Singing, music… it’s one of the most sacred parts of my life. My mother says before I could speak I would come bumping down the steps each morning with my wordless songs.

This sacredness has made it much harder to face the fear. If it meant less, it wouldn’t bother me.

Speaking is a little the same way, and by dint of speaking even when it was terrifying or made me look like a fool, I’ve overcome much of that shyness as well. Occasionally though it still gets me. When it happened the other day I clocked my heart beat right after, just for fun. Sure enough, it had shot from a resting beat of 60 BPM to 126. So funny isn’t it? The physical manifestation of fears or anxieties in our life aren’t always quantifiable, but for a few seconds the other day I had a measurement of it and it was close to running BPM.

Run the race…

I like running, mostly while not running, but have also started to enjoy the process. It brings the coveted runners high, for starters, but beyond that I see my moods improve, physical fitness get better, and life get better all around. It’s not easy, kind of like public singing and speaking, but for some reason I keep pressing in and looking for metrics of improvement. More miles covered. More consistency musically. More excellence.

It’s good for humans to have measurements. It’s not such a popular view right now, since we’re all about the “don’t let anyone tell you who or how you should be” chant. I get that, and even support it in the sense that each person must decide where and how to run. But we are to help each other on the way and sometimes other humans can see what we can’t.

How do you know what you’re doing if you don’t have a standard for it? All life comes from the heart, where only God can measure it, but then it needs to find expression in our physical universe or we turn into the human version of the Dead Sea. Lots of inflow but no outflow makes a person into the bad kind of salty. We need the criticism, and we need the beginnings and ends and goals and good works.
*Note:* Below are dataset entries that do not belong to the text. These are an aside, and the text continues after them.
/-- The gauge identity at slot 2 (one declaration per slot keeps each `ring` certificate small). -/
theorem starPi_gauge_two (P : ℕ → ℤ) :
    (P 2 : ℚ) * edgeProd P 2 * (fanCoeff P 2 : ℚ) = (chiOf P 2 : ℚ) * starPi P 2 := by
  simp (config := { decide := true }) only [fanCoeff, chiOf, nonEdgePartners, edgeProd, Epairs, starPi,
    List.map_cons, List.map_nil, List.prod_cons, List.prod_nil, prod_range_succ, prod_range_zero, ite_true,
    ite_false, Nat.reduceAdd, one_mul, mul_one, Int.cast_mul, Int.cast_sub, Int.cast_add, Int.cast_one]
  all_goals ring

/-- The gauge identity at slot 3 (one declaration per slot keeps each `ring` certificate small). -/
theorem starPi_gauge_three (P : ℕ → ℤ) :
    (P 3 : ℚ) * edgeProd P 3 * (fanCoeff P 3 : ℚ) = (chiOf P 3 : ℚ) * starPi P 3 := by
  simp (config := { decide := true }) only [fanCoeff, chiOf, nonEdgePartners, edgeProd, Epairs, starPi,
    List.map_cons, List.map_nil, List.prod_cons, List.prod_nil, prod_range_succ, prod_range_zero, ite_true,
    ite_false, Nat.reduceAdd, one_mul, mul_one, Int.cast_mul, Int.cast_sub, Int.cast_add, Int.cast_one]
  all_goals ring

/-- The gauge identity at slot 4 (one declaration per slot keeps each `ring` certificate small). -/
theorem starPi_gauge_four (P : ℕ → ℤ) :
    (P 4 : ℚ) * edgeProd P 4 * (fanCoeff P 4 : ℚ) = (chiOf P 4 : ℚ) * starPi P 4 := by
  simp (config := { decide := true }) only [fanCoeff, chiOf, nonEdgePartners, edgeProd, Epairs, starPi,
    List.map_cons, List.map_nil, List.prod_cons, List.prod_nil, prod_range_succ, prod_range_zero, ite_true,
    ite_false, Nat.reduceAdd, one_mul, mul_one, Int.cast_mul, Int.cast_sub, Int.cast_add, Int.cast_one]
  all_goals ring

/-- The gauge identity at slot 5 (one declaration per slot keeps each `ring` certificate small). -/
theorem starPi_gauge_five (P : ℕ → ℤ) :
    (P 5 : ℚ) * edgeProd P 5 * (fanCoeff P 5 : ℚ) = (chiOf P 5 : ℚ) * starPi P 5 := by
  simp (config := { decide := true }) only [fanCoeff, chiOf, nonEdgePartners, edgeProd, Epairs, starPi,
    List.map_cons, List.map_nil, List.prod_cons, List.prod_nil, prod_range_succ, prod_range_zero, ite_true,
    ite_false, Nat.reduceAdd, one_mul, mul_one, Int.cast_mul, Int.cast_sub, Int.cast_add, Int.cast_one]
  all_goals ring

/-- The gauge identity at slot 6 (one declaration per slot keeps each `ring` certificate small). -/
theorem starPi_gauge_six (P : ℕ → ℤ) :
    (P 6 : ℚ) * edgeProd P 6 * (fanCoeff P 6 : ℚ) = (chiOf P 6 : ℚ) * starPi P 6 := by
  simp (config := { decide := true }) only [fanCoeff, chiOf, nonEdgePartners, edgeProd, Epairs, starPi,
    List.map_cons, List.map_nil, List.prod_cons, List.prod_nil, prod_range_succ, prod_range_zero, ite_true,
    ite_false, Nat.reduceAdd, one_mul, mul_one, Int.cast_mul, Int.cast_sub, Int.cast_add, Int.cast_one]
  all_goals ring

/-- The gauge identity at slot 7 (one declaration per slot keeps each `ring` certificate small). -/
theorem starPi_gauge_seven (P : ℕ → ℤ) :
    (P 7 : ℚ) * edgeProd P 7 * (fanCoeff P 7 : ℚ) = (chiOf P 7 : ℚ) * starPi P 7 := by
  simp (config := { decide := true }) only [fanCoeff, chiOf, nonEdgePartners, edgeProd, Epairs, starPi,
    List.map_cons, List.map_nil, List.prod_cons, List.prod_nil, prod_range_succ, prod_range_zero, ite_true,
    ite_false, Nat.reduceAdd, one_mul, mul_one, Int.cast_mul, Int.cast_sub, Int.cast_add, Int.cast_one]
  all_goals ring

/-- `P_s · edgeProd(P,s) · fanCoeff(P,s) = χ_s(P) · π_s(P)` for `s ∈ [1,7]`: the edge partners and the non-edge
partners of `s` together are exactly the other six slots. -/
theorem starPi_gauge (P : ℕ → ℤ) {s : ℕ} (hs : s ∈ Icc 1 7) :
    (P s : ℚ) * edgeProd P s * (fanCoeff P s : ℚ) = (chiOf P s : ℚ) * starPi P s := by
  obtain ⟨h1, h7⟩ := mem_Icc.1 hs
  interval_cases s
  exacts [starPi_gauge_one P, starPi_gauge_two P, starPi_gauge_three P, starPi_gauge_four P,
    starPi_gauge_five P, starPi_gauge_six P, starPi_gauge_seven P]

/-- Scalar skeleton of the zero-slot STAR: the gauge-free relation `W`, the two slot-step gauges, the two
polynomial identities, `d + 1 ≠ 0` and `χ_k, χ_i ≠ 0`. -/
theorem starTop_assemble {dp1 κ X0 πk Xk πi Xi ρ ρk ρi χk χi Pk Pi Ek Ei fk fi : ℚ}
    (hW : dp1 * κ * X0 + πk * Xk - πi * Xi = 0) (hGk : ρk * dp1 * χk = -(Pk * Ek * ρ))
    (hGi : ρi * dp1 * χi = -(Pi * Ei * ρ)) (hSk : Pk * Ek * fk = χk * πk) (hSi : Pi * Ei * fi = χi * πi)
    (hd : dp1 ≠ 0) (hχk : χk ≠ 0) (hχi : χi ≠ 0) :
    κ * (ρ * X0) + (-fk) * (ρk * Xk) + fi * (ρi * Xi) = 0 := by
  have key : (dp1 * χk * χi) * (κ * (ρ * X0) + (-fk) * (ρk * Xk) + fi * (ρi * Xi)) = 0 := by
    linear_combination (χk * χi * ρ) * hW + (-(χi * fk * Xk)) * hGk + (χk * fi * Xi) * hGi +
      (χi * ρ * Xk) * hSk + (-(χk * ρ * Xi)) * hSi
  rcases mul_eq_zero.1 key with h | h
  · exact absurd h (mul_ne_zero (mul_ne_zero hd hχk) hχi)
  · exact h

/-- **STAR — gen-1's `DictStar` pointwise above level one.**  For slots `i ≠ k` in `[1,7]`, `RegionHyp` at
`a`, `a − s_k`, `a − s_i` and `b(a)₀ ≥ 2`:
`starKappa(P,i,k)·v(a) − fanCoeff(P,k)·v(a − s_k) + fanCoeff(P,i)·v(a − s_i) = 0` (`P = b(a)`) for the three
dictionary coordinates — the instance of `WedgeDictionaryThreeTerm.DictStar` at `(a, i, k)`, zero slots allowed.
(`RegionHyp` at `a − s_k`, `a − s_i` forces `P_i, P_k ≥ 1`; the region gives `d(P) ≥ 0`, slots `≤ P₀` and, with
`P₀ ≥ 2`, `P_k + 1 ≤ P₀`.) -/
theorem dictStar_top (a : Fin 8 → ℤ) (i k j₀ j₁ j₂ : ℕ) (hi : i ∈ Icc 1 7) (hk : k ∈ Icc 1 7) (hik : i ≠ k)
    (H₀ : RegionHyp a j₀) (H₁ : RegionHyp (a + slotDown k) j₁) (H₂ : RegionHyp (a + slotDown i) j₂)
    (hN : 2 ≤ bOfA a 0) :
    DictThreeTerm (starKappa (bOfA a) i k) (-fanCoeff (bOfA a) k) (fanCoeff (bOfA a) i)
      a (a + slotDown k) (a + slotDown i) j₀ j₁ j₂ := by
  obtain ⟨hi1', hi7⟩ := mem_Icc.1 hi
  obtain ⟨hk1', hk7⟩ := mem_Icc.1 hk
  obtain ⟨hQ0, hPh0, hP0⟩ := dict_values H₀
  obtain ⟨hQ1, hPh1, hP1⟩ := dict_values H₁
  obtain ⟨hQ2, hPh2, hP2⟩ := dict_values H₂
  have hk1 : 1 ≤ bOfA a k := by
    have := H₁.2.2.1 k hk
    rw [bOfA_add_slotDown a k hk k (by omega), if_pos rfl] at this
    omega
  have hi1 : 1 ≤ bOfA a i := by
    have := H₂.2.2.1 i hi
    rw [bOfA_add_slotDown a i hi i (by omega), if_pos rfl] at this
    omega
  obtain ⟨-, hconv, hreg, hd0, -⟩ := H₀
  have hE : ∀ jk ∈ Epairs, bOfA a jk.1 + bOfA a jk.2 ≤ bOfA a 0 := epairs_le_of_converges a hconv
  have hPs : ∀ m, 1 ≤ m → m ≤ 7 → 0 ≤ bOfA a m ∧ 2 * bOfA a m ≤ bOfA a 0 + 1 := fun m h1 h7 =>
    hreg m (mem_Icc.2 ⟨h1, h7⟩)
  have hPI : InBox (bOfA a) := ⟨by omega, fun j hj => by
    have := hPs (j + 1) (by omega) (by have := mem_range.1 hj; omega); omega⟩
  have hle : ∀ m ∈ Icc 1 7, bOfA a m ≤ bOfA a 0 := fun m hm => by
    obtain ⟨h1, h7⟩ := mem_Icc.1 hm
    have := hPs m h1 h7
    omega
  have hkN : bOfA a k + 1 ≤ bOfA a 0 := by
    have := hPs k hk1' hk7
    omega
  -- (1) the gauge-free STAR at `(P; i, k)`
  have W := star_wedge (bOfA a) hi hk hik hPI hd0 hle hi1 hk1 hkN
  -- (2) the gauges of the two slot steps and (3) the polynomial identities
  obtain ⟨sk, rfl⟩ : ∃ s, k = s + 1 := ⟨k - 1, by omega⟩
  obtain ⟨si, rfl⟩ : ∃ s, i = s + 1 := ⟨i - 1, by omega⟩
  have Gk : rhoB (lowerAt (bOfA a) (sk + 1)) * ((dOf (bOfA a) : ℚ) + 1) * (chiOf (bOfA a) (sk + 1) : ℚ) =
      -((bOfA a (sk + 1) : ℚ) * edgeProd (bOfA a) (sk + 1) * rhoB (bOfA a)) :=
    rhoB_lower (bOfA a) (show sk < 7 by omega) hPI hk1 hd0 hE
  have Gi : rhoB (lowerAt (bOfA a) (si + 1)) * ((dOf (bOfA a) : ℚ) + 1) * (chiOf (bOfA a) (si + 1) : ℚ) =
      -((bOfA a (si + 1) : ℚ) * edgeProd (bOfA a) (si + 1) * rhoB (bOfA a)) :=
    rhoB_lower (bOfA a) (show si < 7 by omega) hPI hi1 hd0 hE
  have Sk := starPi_gauge (bOfA a) hk
  have Si := starPi_gauge (bOfA a) hi
  -- non-vanishing
  have hd : ((dOf (bOfA a) : ℚ) + 1) ≠ 0 := by
    have : (0 : ℚ) ≤ dOf (bOfA a) := by exact_mod_cast hd0
    exact ne_of_gt (by linarith)
  have hχ : ∀ s, 1 ≤ bOfA a s → (chiOf (bOfA a) s : ℚ) ≠ 0 := fun s hs => by
    have : (1 : ℤ) ≤ chiOf (bOfA a) s := by
      unfold chiOf; split_ifs
      · omega
      · exact le_refl _
    have : (1 : ℚ) ≤ chiOf (bOfA a) s := by exact_mod_cast this
    exact ne_of_gt (by linarith)
  -- the two lowered points are `P − e_k`, `P − e_i`
  have hQk : ∀ j, j ≤ 7 → bOfA (a + slotDown (sk + 1)) j = lowerAt (bOfA a) (sk + 1) j := fun j hj => by
    rw [bOfA_add_slotDown _ _ hk j hj, lowerAt_apply]
    split_ifs with h
    · rw [h]
    · rfl
  have hQi : ∀ j, j ≤ 7 → bOfA (a + slotDown (si + 1)) j = lowerAt (bOfA a) (si + 1) j := fun j hj => by
    rw [bOfA_add_slotDown _ _ hi j hj, lowerAt_apply]
    split_ifs with h
    · rw [h]
    · rfl
  rw [rhoOf_eq_rhoB] at hQ0 hPh0 hP0 hQ1 hPh1 hP1 hQ2 hPh2 hP2
  rw [rhoB_congr hQk, (cas_congr hQk).1] at hQ1
  rw [rhoB_congr hQk, (cas_congr hQk).2.1] at hPh1
  rw [rhoB_congr hQk, (cas_congr hQk).2.2] at hP1
  rw [rhoB_congr hQi, (cas_congr hQi).1] at hQ2
  rw [rhoB_congr hQi, (cas_congr hQi).2.1] at hPh2
  rw [rhoB_congr hQi, (cas_congr hQi).2.2] at hP2
  unfold DictThreeTerm
  rw [hQ0, hPh0, hP0, hQ1, hPh1, hP1, hQ2, hPh2, hP2]
  exact ⟨starTop_assemble (W casUW (by simp)) Gk Gi Sk Si hd (hχ _ hk1) (hχ _ hi1),
    starTop_assemble (W casUV (by simp)) Gk Gi Sk Si hd (hχ _ hk1) (hχ _ hi1),
    starTop_assemble (W casVW (by simp)) Gk Gi Sk Si hd (hχ _ hk1) (hχ _ hi1)⟩

/-! ## 2. Level at most one, and `DictStar` -/

/-- The two slots of a non-edge pair are non-edge partners of each other (a finite check). -/
theorem mem_nonEdgePartners_of_not_epairs :
    ∀ j ∈ Icc 1 7, ∀ l ∈ Icc 1 7, j ≠ l → (j, l) ∉ Epairs → (l, j) ∉ Epairs → l ∈ nonEdgePartners j := by
  decide

/-- **`DictStar` at level `≤ 1` is trivial.**  `RegionHyp` at `a − s_k`, `a − s_i` forces `P_k, P_i ≥ 1`, the
region at `a` forces `2P_m ≤ P₀ + 1 ≤ 2`, so `P₀ = P_i = P_k = 1`; then `(i,k)` is not an edge pair
(`P_i + P_k ≤ P₀` on edge pairs), hence a non-edge pair, and `starKappa(P,i,k) = 0`,
`fanCoeff(P,k) = fanCoeff(P,i) = 0` (the partner factor `P₀ + 1 − P_i − P_k` vanishes). -/
theorem dictStar_level_one (a : Fin 8 → ℤ) (i k j₀ j₁ j₂ : ℕ) (hi : i ∈ Icc 1 7) (hk : k ∈ Icc 1 7)
    (hik : i ≠ k) (H₀ : RegionHyp a j₀) (H₁ : RegionHyp (a + slotDown k) j₁)
    (H₂ : RegionHyp (a + slotDown i) j₂) (hN : bOfA a 0 ≤ 1) :
    DictThreeTerm (starKappa (bOfA a) i k) (-fanCoeff (bOfA a) k) (fanCoeff (bOfA a) i)
      a (a + slotDown k) (a + slotDown i) j₀ j₁ j₂ := by
  obtain ⟨hi1', hi7⟩ := mem_Icc.1 hi
  obtain ⟨hk1', hk7⟩ := mem_Icc.1 hk
  have hk1 : 1 ≤ bOfA a k := by
    have := H₁.2.2.1 k hk
    rw [bOfA_add_slotDown a k hk k (by omega), if_pos rfl] at this
    omega
  have hi1 : 1 ≤ bOfA a i := by
    have := H₂.2.2.1 i hi
    rw [bOfA_add_slotDown a i hi i (by omega), if_pos rfl] at this
    omega
  obtain ⟨-, hconv, hreg, -, -⟩ := H₀
  have hbi := hreg i hi
  have hbk := hreg k hk
  have hN1 : bOfA a 0 = 1 := by omega
  have hPi : bOfA a i = 1 := by omega
  have hPk : bOfA a k = 1 := by omega
  have hE : ∀ jk ∈ Epairs, bOfA a jk.1 + bOfA a jk.2 ≤ bOfA a 0 := epairs_le_of_converges a hconv
  have hik' : (i, k) ∉ Epairs := fun h => by have := hE _ h; simp only at this; omega
  have hki' : (k, i) ∉ Epairs := fun h => by have := hE _ h; simp only at this; omega
  have hmk : k ∈ nonEdgePartners i := mem_nonEdgePartners_of_not_epairs i hi k hk hik hik' hki'
  have hmi : i ∈ nonEdgePartners k := mem_nonEdgePartners_of_not_epairs k hk i hi hik.symm hki' hik'
  have hκ : starKappa (bOfA a) i k = 0 := by rw [starKappa, hPi, hPk]; ring
  have hfi : fanCoeff (bOfA a) i = 0 := by
    rw [fanCoeff]
    refine mul_eq_zero_of_right _ (List.prod_eq_zero ?_)
    rw [List.mem_map]
    exact ⟨k, hmk, by simp [hN1, hPi, hPk]⟩
  have hfk : fanCoeff (bOfA a) k = 0 := by
    rw [fanCoeff]
    refine mul_eq_zero_of_right _ (List.prod_eq_zero ?_)
    rw [List.mem_map]
    exact ⟨i, hmi, by simp [hN1, hPi, hPk]⟩
  unfold DictThreeTerm
  rw [hκ, hfi, hfk]
  simp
We need to create and build things. It’s a God-given part of us and as a result it’s often a bit scary. What if we fail? What if we look stupid?
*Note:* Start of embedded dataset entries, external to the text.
/-! ## The six stubs -/

/-- **Stub 0 — UV exponent window (triage r1-1 (C1) "self-improvement"; size S/M).** The crux allows any
`η > 0` in `|K x| ≤ C(1 + ‖x‖^(η−10))`; every later stub wants the exponent `a = 10 − η` in the window
`0 < a < 10` with the bound `C(1 + ‖x‖^(−a))`. For `η < 10` take `a = 10 − η` (nothing to do). For `η ≥ 10`
the bound allows polynomial GROWTH and must be improved to boundedness, which RP supplies: at purely temporal
points `f(s) := K(s e₀)` is continuous and exponentially convex (`Σ cᵢcⱼ f(tᵢ+tⱼ) ≥ 0` from the `x₀ = 0` clause
and `K(−t e₀) = K(t e₀)`), hence a two-sided Laplace transform `∫ e^{−λs} dν(λ)` (Bernstein–Widder; BCR Ch. 6),
the polynomial bound kills `ν` on `λ < 0`, so `f` is decreasing; the `2 × 2` Gram inequality of the same clause
gives `|K(t e₀ + y)| ≤ f(t)` for spatial `y`, and `W(B₄)` gives `|K x| ≤ f(‖x‖_∞)`: `K` is bounded on
`{‖x‖ ≥ 1}`, hence `|K x| ≤ C'(1 + ‖x‖^(−1))` off `0`, i.e. `a = 1` works. Leans on: Mathlib only
(Bernstein–Widder is NOT in Mathlib: either prove the bounded/decreasing consequence directly from exponential
convexity + continuity + polynomial growth, or vendor it as a cited Literature fact). -/
theorem stub_uvExponentWindow (K : E4 → ℝ)
    (h1 : ContinuousOn K {x : E4 | x ≠ 0})
    (h2 : ∃ C η : ℝ, 0 < η ∧ ∀ x : E4, x ≠ 0 → |K x| ≤ C * (1 + ‖x‖ ^ (η - 10)))
    (h3 : ∀ R : E4 ≃ₗᵢ[ℝ] E4, (∀ i : Fin 4, ∃ j : Fin 4,
        R (EuclideanSpace.single i 1) = EuclideanSpace.single j 1 ∨
        R (EuclideanSpace.single i 1) = -EuclideanSpace.single j 1) → ∀ x : E4, K (R x) = K x)
    (h4 : ∀ (m : ℕ) (x : Fin m → E4) (c : Fin m → ℝ), (∀ i, 0 < x i 0) →
        0 ≤ ∑ i, ∑ j, c i * c j * K (timeReflection 4 (x i) - x j))
    (h5 : ∀ (m : ℕ) (x : Fin m → E4) (c : Fin m → ℝ), (∀ i, x i 1 < x i 0) →
        0 ≤ ∑ i, ∑ j, c i * c j *
          K (LinearIsometryEquiv.piLpCongrLeft 2 ℝ ℝ (Equiv.swap (0 : Fin 4) 1) (x i) - x j)) :
    ∃ a : ℝ, 0 < a ∧ a < 10 ∧ Hyp16 a K := by
  sorry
I’ve thought about it often. How on earth do we manage to work from a good place and find satisfaction in what we do? For years I was too afraid to put myself out there or claim any ownership of the command to be fruitful and multiply. That’s a command which has become narrowed into having kids and populating the earth, but that’s really only one of the ways. We’re part of a bigger work of multiplying and increasing.

I really wanted it to be enough to love and be loved, and yes, needed the solid grounding in this important reality before stepping out into a place where the invisible love in me becomes visible in work and calling.

Frankly, I wanted to stay in a place of milky spiritual theology. A place which didn’t require the maturity of figuring out the question of works and how to create and increase. I don’t think that’s going to fly with God. He’s going to ask what I did with my talent and what you did with yours, and he’s going to want to see what we’ve created from it because he is the creator, and we are made in his image. Not because our core worth or identity comes from works, it doesn’t, but because we are made in God’s image and he built into us that creative part of himself. He couldn’t have made it clearer. Be fruitful.

Grow. Move. Plant. Weed. Harvest. Build. Multiply. Give it a rest. Do it again. God is the master of the “do it again.” Have you checked out how often the sun rises and sets? He loves those rhythms.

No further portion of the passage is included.